Canadian engineer creates the fastest camera in the world

Engineers at the INRS Énergie Matériaux Telecommunications Research Center developed the world's fastest camera, which can shoot at 156.3 trillion frames per second (fps).

The best slow-motion cameras on phones usually operate at a few hundred fps. Professional video cameras can use speeds of several thousand fps to achieve smoother effects. But if they want to observe what happens at the nanoscale, researchers need shutter speeds of billions or even trillions of fps.
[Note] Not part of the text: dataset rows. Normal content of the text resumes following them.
/-- **The weight of a path** `y₀, …, y_K`: `μ₀(y₀) ∏_{j<K} κ_{j+1}(y_j, y_{j+1})`. [folklore] -/
def pathWeight (μ₀ : PMF β) (κ : ℕ → β → PMF β) (K : ℕ) (y : Fin (K + 1) → β) : ℝ :=
  (μ₀ (y 0)).toReal * ∏ j : Fin K, (κ (j + 1) (y (Fin.castSucc j)) (y j.succ)).toReal

/-- The last law at a point, as a finite real sum over the previous one. [folklore] -/
theorem toReal_chainPMF_succ (μ₀ : PMF β) (κ : ℕ → β → PMF β) (j : ℕ) (b : β) :
    (chainPMF μ₀ κ (j + 1) b).toReal = ∑ c, (chainPMF μ₀ κ j c).toReal * (κ (j + 1) c b).toReal := by
  rw [chainPMF, PMF.bind_apply, tsum_fintype, ENNReal.toReal_sum fun c _ =>
    ENNReal.mul_ne_top (PMF.apply_ne_top _ _) (PMF.apply_ne_top _ _)]
  exact Finset.sum_congr rfl fun c _ => ENNReal.toReal_mul

omit [Fintype β] in
/-- Extending a path by one point multiplies its weight by the last kernel. [folklore] -/
theorem pathWeight_snoc (μ₀ : PMF β) (κ : ℕ → β → PMF β) (K : ℕ) (init : Fin (K + 1) → β) (b : β) :
    pathWeight μ₀ κ (K + 1) (Fin.snoc init b) = pathWeight μ₀ κ K init * (κ (K + 1) (init (Fin.last K)) b).toReal := by
  unfold pathWeight
  rw [Fin.prod_univ_castSucc]
  have h0 : (Fin.snoc init b : Fin (K + 2) → β) 0 = init 0 := by
    rw [show (0 : Fin (K + 2)) = Fin.castSucc (0 : Fin (K + 1)) from rfl, Fin.snoc_castSucc]
  have hcs : ∀ i : Fin K, (Fin.snoc init b : Fin (K + 2) → β) (Fin.castSucc (Fin.castSucc i)) = init (Fin.castSucc i) :=
    fun i => Fin.snoc_castSucc _ _ _
  have hsucc : ∀ i : Fin K, (Fin.snoc init b : Fin (K + 2) → β) (Fin.castSucc i).succ = init i.succ := fun i => by
    rw [show (Fin.castSucc i).succ = Fin.castSucc i.succ from Fin.ext rfl, Fin.snoc_castSucc]
  have hlast1 : (Fin.snoc init b : Fin (K + 2) → β) (Fin.castSucc (Fin.last K)) = init (Fin.last K) :=
    Fin.snoc_castSucc _ _ _
  have hlast2 : (Fin.snoc init b : Fin (K + 2) → β) (Fin.last K).succ = b := by
    rw [show (Fin.last K).succ = Fin.last (K + 1) from Fin.ext (by simp), Fin.snoc_last]
  simp only [h0, hcs, hsucc, hlast1, hlast2, Fin.val_castSucc, Fin.val_last]
  ring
The new camera from the engineering team at INRS can capture events that occur in a few femtoseconds (one femtosecond is one millionth billionth of a second), according to New Atlas.

Simulate the world's fastest camera system SCARF. (Photo: INRS).

The research team relied on technology they developed in 2014, called CUP (Compressed Ultrafast Photography) , which can capture 100 billion fps. The next stage is called T-CUP , where T refers to "trillion frames per second" . As the name suggests, T-CUP can capture up to 10 trillion fps. In 2020, researchers increased it to 70 trillion fps with a version called ultrafast spectral compression (CUSP).

Now, they have doubled the speed to 156.3 trillion fps. The new camera system, called "scanning coded aperture real-time femto imaging" (SCARF), can capture events that happen too quickly for previous versions of the technology to observe, such as shock waves transmitted through living matter or cells.

SCARF works by firing an ultra-short pulse of laser light, which passes through the event or object that needs to be photographed. If photographing light such as a rainbow, the red wavelength will record the event first, followed by orange, yellow, and finally purple. Because the event happens so quickly, as each color passes in turn, the image appears different, allowing the laser light pulse to record the entire change in an extremely short time. This light pulse then passes through a series of components that focus, reflect, diffract and encode it, until it reaches the sensor of a charge-coupled device (CCD) camera, where it is converted into data. data that a computer can reconstruct into the final image.

According to the research team, their camera system will help improve fields such as geography, biology, chemistry, materials science and engineering. They describe the device in detail in a paper published in the journal Nature Communications.